* _What is required_: Transcribe the listing word for word. Begin at its first line and end with the line containing "at any such".

* _The data_:
import Mathlib.NumberTheory.NumberField.Basic
import Mathlib.NumberTheory.RamificationInertia.Valuation
import Mathlib.NumberTheory.RamificationInertia.Basic
import Mathlib.RingTheory.RamificationInertia.Ramification
import Mathlib.RingTheory.Polynomial.Eisenstein.Basic
import Mathlib.RingTheory.DedekindDomain.AdicValuation
import Mathlib.RingTheory.Polynomial.GaussLemma
import Mathlib.RingTheory.AdjoinRoot
import HarnessLib

/-!
# Extensions of a number field of prescribed degree, totally ramified at prescribed primes

Trunk T-ELLARITH (`NumberTheory/EllipticCurves`). D-0014 decomposition file, bottom layer under
the named fact `Literature.NumberTheory.EllipticCurves.ClarkSharif2010_exists_totallyRamified` of
`Literature/NumberTheory/EllipticCurves/PeriodIndex` (P. L. Clark, S. Sharif, *Period, index and
potential. III*, Algebra Number Theory 4 (2010), §3.7, proof of Theorem 3: "For each `v_i ∈ S_r`,
let `L_i/K_{v_i}` be a totally ramified extension of degree `P`. There exists a degree `P` global
extension `L = L(r)` of `K` such that for all `v_i ∈ S_r`, `L ⊗_K K_{v_i} ≅ L_i`", with
footnote 3: "This is a standard weak approximation / Krasner's Lemma argument"). This file PROVES
the statement of that fact, by the textbook Eisenstein construction instead of Krasner's lemma:

* `Literature.NumberTheory.EllipticCurves.exists_forall_mem_and_notMem_sq`: in a Dedekind domain, for a finite set `T` of nonzero
  primes there is an element `a` with `a ∈ v ∖ v²` (i.e. `ord_v(a) = 1`) for every `v ∈ T`
  (Chinese remainder theorem, Mathlib `IsDedekindDomain.exists_forall_sub_mem_ideal`, applied to
  uniformisers modulo `v²`);
* `Literature.NumberTheory.EllipticCurves.irreducible_X_pow_add_C_of_mem_of_notMem_sq`: `X^P + a` is then Eisenstein at any such
  `v`, hence irreducible over `K = Frac` (Mathlib `Polynomial.IsEisensteinAt.irreducible` and
  Gauss's lemma `Polynomial.Monic.irreducible_iff_irreducible_map_fraction_map`);
* `Literature.NumberTheory.EllipticCurves.ramificationIdx_eq_of_pow_eq`: if `[L : K] = P`, `α ∈ L` satisfies `α^P = a` with
  `ord_v(a) = 1`, then every prime `w` of `L` above `v` has ramification index `e(w|v) = P`:
  `P · ord_w(α) = ord_w(a) = e(w|v) · ord_v(a) = e(w|v)` (Mathlib
  `IsDedekindDomain.HeightOneSpectrum.valuation_liesOver`), so `P ∣ e(w|v)`, while
  `e(w|v) ≤ [L : K] = P` (Mathlib `Ideal.ramificationIdx_le_finrank`);
* `Literature.NumberTheory.EllipticCurves.exists_extension_totallyRamified`: for a number field `K`, a finite set `T` of finite
  places and `P > 0` there is a number field `L ⊇ K` with `[L : K] = P` in which every `v ∈ T`
  is totally ramified (`e(w|v) = P` for every `w ∣ v`): `L = K(α)`, `α^P = -a` with
  `ord_v(a) = 1` for all `v ∈ T` and for one auxiliary prime `v₀` (so that the polynomial is
  Eisenstein somewhere even if `T = ∅`), Mathlib `AdjoinRoot`.

Everything here is proved (elementary algebraic number theory on Mathlib's Dedekind-domain API;
no source is needed beyond the statement being discharged); the statement proved is literally
the body of `Literature.NumberTheory.EllipticCurves.ClarkSharif2010_exists_totallyRamified`, whose discharge
`ClarkSharif2010_exists_totallyRamified_holds` is a one-liner in the sibling file
`PeriodIndexProofs` (kept there because this file does not import `PeriodIndex`).

## References

* P. L. Clark, S. Sharif, Algebra Number Theory 4 (2010) 151–174, §3.7 with footnote 3
  (`ClarkSharif2010`).
-/

noncomputable section

open scoped Classical Polynomial

open NumberField IsDedekindDomain WithZero Polynomial

universe u

namespace Literature.NumberTheory.EllipticCurves

/-! ### An element of order exactly one at finitely many primes -/

section CRT

variable {R : Type u} [CommRing R] [IsDedekindDomain R]

/-- **Simultaneous uniformiser.** In a Dedekind domain, for a finite set `T` of nonzero primes
there is an element `a` with `a ∈ v` and `a ∉ v²` (`ord_v(a) = 1`) for every `v ∈ T`: choose
`π_v ∈ v ∖ v²` and solve `a ≡ π_v (mod v²)` by the Chinese remainder theorem. [folklore] -/
theorem exists_forall_mem_and_notMem_sq (T : Finset (HeightOneSpectrum R)) :
    ∃ a : R, ∀ v ∈ T, a ∈ v.asIdeal ∧ a ∉ v.asIdeal ^ 2 := by
  have hπ : ∀ v : HeightOneSpectrum R, ∃ π : R, π ∈ v.asIdeal ∧ π ∉ v.asIdeal ^ 2 := by
    intro v
    have hlt : v.asIdeal ^ 2 < v.asIdeal ^ 1 :=
      Ideal.pow_right_strictAnti v.asIdeal v.ne_bot v.isPrime.ne_top (by norm_num)
    rw [pow_one] at hlt
    obtain ⟨π, hπ, hπ2⟩ := SetLike.exists_of_lt hlt
    exact ⟨π, hπ, hπ2⟩
  choose π hπ using hπ
  obtain ⟨a, ha⟩ := IsDedekindDomain.exists_forall_sub_mem_ideal (s := T) (fun v ↦ v.asIdeal)
    (fun _ ↦ 2) (fun v _ ↦ v.prime) (fun v _ w _ hvw ↦ fun h ↦ hvw (HeightOneSpectrum.ext h))
    (fun v ↦ π v)
  refine ⟨a, fun v hv ↦ ?_⟩
  have hsub : a - π v ∈ v.asIdeal ^ 2 := ha v hv
  refine ⟨?_, fun ha2 ↦ (hπ v).2 ?_⟩
  · have : a - π v ∈ v.asIdeal := Ideal.pow_le_self two_ne_zero hsub
    simpa using v.asIdeal.add_mem this (hπ v).1
  · have := v.asIdeal ^ 2 |>.sub_mem ha2 hsub
    simpa using this

/-- `ord_v(a) = 1` in valuation form: `a ∈ v ∖ v²` iff the `v`-adic valuation of `a` is
`exp (-1)`. [folklore] -/
theorem intValuation_eq_exp_neg_one {v : HeightOneSpectrum R} {a : R} (ha : a ∈ v.asIdeal)
    (ha2 : a ∉ v.asIdeal ^ 2) : v.intValuation a = exp (-1 : ℤ) := by
  have ha0 : a ≠ 0 := by rintro rfl; exact ha2 (Submodule.zero_mem _)
  apply le_antisymm
  · have := (v.intValuation_le_pow_iff_mem a 1).mpr (by simpa using ha)
    simpa using this
  · have h2 : ¬ v.intValuation a ≤ exp (-(2 : ℕ) : ℤ) :=
      fun h ↦ ha2 ((v.intValuation_le_pow_iff_mem a 2).mp h)
    rw [not_le, v.intValuation_if_neg ha0, exp_lt_exp] at h2
    rw [v.intValuation_if_neg ha0, exp_le_exp]
    omega

end CRT

/-! ### Eisenstein polynomials `X^P + a` and the ramification of `K(a^{1/P})` -/

section NumberField

variable {K : Type u} [Field K] [NumberField K]

/-- A number field has a finite place (its ring of integers is not a field). [folklore] -/
theorem exists_heightOneSpectrum : ∃ _v : HeightOneSpectrum (𝓞 K), True := by
  obtain ⟨I, hbot, htop⟩ := (Ring.not_isField_iff_exists_ideal_bot_lt_and_lt_top).mp
    (RingOfIntegers.not_isField K)
  obtain ⟨M, hM, hIM⟩ := Ideal.exists_le_maximal I htop.ne
  exact ⟨⟨M, hM.isPrime, fun h ↦ lt_irrefl ⊥ (h ▸ hbot.trans_le hIM)⟩, trivial⟩

/-- **Eisenstein.** If `a ∈ v ∖ v²` for a finite place `v` of the number field `K` and `P > 0`,
then `X^P + a` is irreducible over `K`: it is Eisenstein at `v` over `𝓞 K`
(`Polynomial.IsEisensteinAt.irreducible`), and irreducibility passes to `K` by Gauss's lemma.
[folklore] -/
theorem irreducible_X_pow_add_C_of_mem_of_notMem_sq {a : 𝓞 K} {P : ℕ} (hP : 0 < P)
    {v : HeightOneSpectrum (𝓞 K)} (ha : a ∈ v.asIdeal) (ha2 : a ∉ v.asIdeal ^ 2) :
    Irreducible ((X ^ P + C a : (𝓞 K)[X]).map (algebraMap (𝓞 K) K)) := by
  have hmonic : (X ^ P + C a : (𝓞 K)[X]).Monic := monic_X_pow_add_C a hP.ne'
  have hdeg : (X ^ P + C a : (𝓞 K)[X]).natDegree = P := natDegree_X_pow_add_C
  have heis : (X ^ P + C a : (𝓞 K)[X]).IsEisensteinAt v.asIdeal := by
    refine ⟨?_, fun {n} hn ↦ ?_, ?_⟩
    · rw [hmonic.leadingCoeff]
      exact v.asIdeal.ne_top_iff_one.mp v.isPrime.ne_top
    · rw [hdeg] at hn
      rw [coeff_add, coeff_X_pow, coeff_C, if_neg hn.ne]
      split_ifs
      · simpa using ha
      · simp
    · rw [coeff_add, coeff_X_pow, coeff_C, if_neg (Nat.pos_iff_ne_zero.mp hP).symm, if_pos rfl,
        zero_add]
      exact ha2
  have hirr : Irreducible (X ^ P + C a : (𝓞 K)[X]) :=
    heis.irreducible v.isPrime hmonic.isPrimitive (by rw [hdeg]; exact hP)
  exact (hmonic.irreducible_iff_irreducible_map_fraction_map (K := K)).mp hirr

/-- **Total ramification of a `P`-th root of a uniformiser.** Let `L/K` be number fields with
`[L : K] = P > 0`, `a ∈ 𝓞 K` with `a ∈ v ∖ v²` at the finite place `v`, and `α ∈ L` with
`α^P = a`. Then every place `w` of `L` above `v` has ramification index `e(w|v) = P` (so `v` is
totally ramified in `L`): taking `w`-adic valuations, `P · ord_w(α) = ord_w(a) = e(w|v) · ord_v(a)
= e(w|v)` (`IsDedekindDomain.HeightOneSpectrum.valuation_liesOver`), so `P ∣ e(w|v) ≠ 0`, and
`e(w|v) ≤ [L : K] = P` (`Ideal.ramificationIdx_le_finrank`). [folklore] -/
theorem ramificationIdx_eq_of_pow_eq (L : Type u) [Field L] [NumberField L] [Algebra K L]
    {P : ℕ} (hP : 0 < P) (hdeg : Module.finrank K L = P) {a : 𝓞 K} {α : L}
    (hα : α ^ P = algebraMap K L (algebraMap (𝓞 K) K a)) (v : HeightOneSpectrum (𝓞 K))
    (ha : a ∈ v.asIdeal) (ha2 : a ∉ v.asIdeal ^ 2) (w : HeightOneSpectrum (𝓞 L))
    [w.asIdeal.LiesOver v.asIdeal] : w.asIdeal.ramificationIdx (𝓞 K) = P := by
  haveI := w.isPrime
  haveI := v.isMaximal
  haveI : NoZeroSMulDivisors (𝓞 K) (𝓞 L) := ⟨fun h ↦ by
    by_contra hh
    push Not at hh
    exact hh.2 ((smul_eq_zero_iff_right hh.1).mp h)⟩
  have ha0 : a ≠ 0 := by rintro rfl; exact ha2 (Submodule.zero_mem _)
  have hva : v.intValuation a = exp (-1 : ℤ) := intValuation_eq_exp_neg_one ha ha2
  set e := v.asIdeal.ramificationIdx' w.asIdeal with he
  have hval : v.valuation K (algebraMap (𝓞 K) K a) ^ e = w.valuation L (α ^ P) := by
    rw [hα, ← HeightOneSpectrum.valuation_liesOver L v w]
  rw [HeightOneSpectrum.valuation_of_algebraMap, hva, map_pow] at hval
  have hα0 : α ≠ 0 := by
    intro h
    rw [h, zero_pow hP.ne', eq_comm, map_eq_zero] at hα
    exact ha0 ((FaithfulSMul.algebraMap_eq_zero_iff (𝓞 K) K).mp hα)
  have hwα : w.valuation L α ≠ 0 := (Valuation.ne_zero_iff _).mpr hα0
  obtain ⟨z, hz⟩ : ∃ z : ℤ, w.valuation L α = exp z := ⟨_, (exp_log hwα).symm⟩
  rw [hz, ← exp_nsmul, ← exp_nsmul, exp_inj] at hval
  simp only [nsmul_eq_mul, mul_neg, mul_one] at hval
  have hPe : (P : ℤ) ∣ e := ⟨-z, by linarith⟩
  have hPe' : P ∣ e := by exact_mod_cast hPe
  have he0 : e ≠ 0 :=
    Ideal.IsDedekindDomain.ramificationIdx'_ne_zero_of_liesOver w.asIdeal v.ne_bot
  have hle : e ≤ P := hdeg ▸ Ideal.ramificationIdx_le_finrank (𝓞 L) K L w.asIdeal
  have heP : e = P := le_antisymm hle (Nat.le_of_dvd (Nat.pos_of_ne_zero he0) hPe')
  rw [← Ideal.ramificationIdx'_eq_ramificationIdx v.asIdeal w.asIdeal v.ne_bot, ← he, heP]

/-- **A degree-`P` extension totally ramified at prescribed places.** For a number field `K`, a
finite set `T` of finite places of `K` and `P > 0`, there is a number field `L ⊇ K` with
`[L : K] = P` such that every `v ∈ T` is totally ramified in `L`: every place `w` of `L` above
`v` has ramification index `e(w|v) = P = [L : K]` (hence is the unique place above `v`, with
residue degree `1`; equivalently `L ⊗_K K_v` is a totally ramified field extension of `K_v` of
degree `P`). Construction: `L = K[X]/(X^P + a)` with `ord_v(a) = 1` for all `v ∈ T` and at one
auxiliary place (`exists_forall_mem_and_notMem_sq`, `irreducible_X_pow_add_C_of_mem_of_notMem_sq`,
`ramificationIdx_eq_of_pow_eq`). This is the statement of the named fact
`Literature.NumberTheory.EllipticCurves.ClarkSharif2010_exists_totallyRamified` (Clark–Sharif 2010, §3.7 with footnote 3: "There
exists a degree `P` global extension `L = L(r)` of `K` such that for all `v_i ∈ S_r`,
`L ⊗_K K_{v_i} ≅ L_i` [totally ramified of degree `P`] — a standard weak approximation /
Krasner's Lemma argument"). [cite: ClarkSharif2010, §3.7 with footnote 3] -/
theorem exists_extension_totallyRamified (T : Finset (HeightOneSpectrum (𝓞 K))) {P : ℕ}
    (hP : 0 < P) :
    ∃ (L : Type u) (_ : Field L) (_ : NumberField L) (_ : Algebra K L),
      Module.finrank K L = P ∧
        ∀ v ∈ T, ∀ (w : HeightOneSpectrum (𝓞 L)) [w.asIdeal.LiesOver v.asIdeal],
          w.asIdeal.ramificationIdx (𝓞 K) = P := by
  -- an auxiliary place `v₀`, so that the polynomial is Eisenstein somewhere even if `T = ∅`
  obtain ⟨v₀, -⟩ := exists_heightOneSpectrum (K := K)
  obtain ⟨a, ha⟩ := exists_forall_mem_and_notMem_sq (insert v₀ T)
  set f : (𝓞 K)[X] := X ^ P + C a with hf
  set g : K[X] := f.map (algebraMap (𝓞 K) K) with hg
  have hgirr : Irreducible g := irreducible_X_pow_add_C_of_mem_of_notMem_sq hP
    (ha v₀ (Finset.mem_insert_self v₀ T)).1 (ha v₀ (Finset.mem_insert_self v₀ T)).2
  haveI : Fact (Irreducible g) := ⟨hgirr⟩
  have hgdeg : g.natDegree = P := by
    rw [hg, natDegree_map_eq_of_injective (FaithfulSMul.algebraMap_injective (𝓞 K) K), hf,
      natDegree_X_pow_add_C]
  let L := AdjoinRoot g
  let pb := AdjoinRoot.powerBasis hgirr.ne_zero
  haveI : FiniteDimensional K L := pb.finite
  haveI : CharZero L := charZero_of_injective_algebraMap (algebraMap K L).injective
  haveI : NumberField L :=
    { to_charZero := inferInstance
      to_finiteDimensional := Module.Finite.trans K L }
  have hdeg : Module.finrank K L = P := by rw [pb.finrank, AdjoinRoot.powerBasis_dim, hgdeg]
  -- the root `α` of `g`: `α ^ P = -a`, and `-a ∈ v ∖ v²` for `v ∈ T`
  have hroot : aeval (AdjoinRoot.root g) g = 0 := AdjoinRoot.aeval_eq g ▸ AdjoinRoot.mk_self
  change aeval (AdjoinRoot.root g) (f.map (algebraMap (𝓞 K) K)) = 0 at hroot
  rw [aeval_map_algebraMap, hf, map_add, map_pow, aeval_X, aeval_C, add_eq_zero_iff_eq_neg]
    at hroot
  have hα : (AdjoinRoot.root g) ^ P = algebraMap K L (algebraMap (𝓞 K) K (-a)) := by
    rw [hroot, map_neg, map_neg, ← IsScalarTower.algebraMap_apply]
  refine ⟨L, inferInstance, inferInstance, inferInstance, hdeg, fun v hv w _ ↦ ?_⟩
  have hav := ha v (Finset.mem_insert_of_mem hv)
  exact ramificationIdx_eq_of_pow_eq L hP hdeg hα v (v.asIdeal.neg_mem hav.1)
    (fun h ↦ hav.2 (by simpa using (v.asIdeal ^ 2).neg_mem h)) w

end NumberField

end Literature.NumberTheory.EllipticCurves

end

* _The completed task_:
import Mathlib.NumberTheory.NumberField.Basic
import Mathlib.NumberTheory.RamificationInertia.Valuation
import Mathlib.NumberTheory.RamificationInertia.Basic
import Mathlib.RingTheory.RamificationInertia.Ramification
import Mathlib.RingTheory.Polynomial.Eisenstein.Basic
import Mathlib.RingTheory.DedekindDomain.AdicValuation
import Mathlib.RingTheory.Polynomial.GaussLemma
import Mathlib.RingTheory.AdjoinRoot
import HarnessLib

/-!
# Extensions of a number field of prescribed degree, totally ramified at prescribed primes

Trunk T-ELLARITH (`NumberTheory/EllipticCurves`). D-0014 decomposition file, bottom layer under
the named fact `Literature.NumberTheory.EllipticCurves.ClarkSharif2010_exists_totallyRamified` of
`Literature/NumberTheory/EllipticCurves/PeriodIndex` (P. L. Clark, S. Sharif, *Period, index and
potential. III*, Algebra Number Theory 4 (2010), §3.7, proof of Theorem 3: "For each `v_i ∈ S_r`,
let `L_i/K_{v_i}` be a totally ramified extension of degree `P`. There exists a degree `P` global
extension `L = L(r)` of `K` such that for all `v_i ∈ S_r`, `L ⊗_K K_{v_i} ≅ L_i`", with
footnote 3: "This is a standard weak approximation / Krasner's Lemma argument"). This file PROVES
the statement of that fact, by the textbook Eisenstein construction instead of Krasner's lemma:

* `Literature.NumberTheory.EllipticCurves.exists_forall_mem_and_notMem_sq`: in a Dedekind domain, for a finite set `T` of nonzero
  primes there is an element `a` with `a ∈ v ∖ v²` (i.e. `ord_v(a) = 1`) for every `v ∈ T`
  (Chinese remainder theorem, Mathlib `IsDedekindDomain.exists_forall_sub_mem_ideal`, applied to
  uniformisers modulo `v²`);
* `Literature.NumberTheory.EllipticCurves.irreducible_X_pow_add_C_of_mem_of_notMem_sq`: `X^P + a` is then Eisenstein at any such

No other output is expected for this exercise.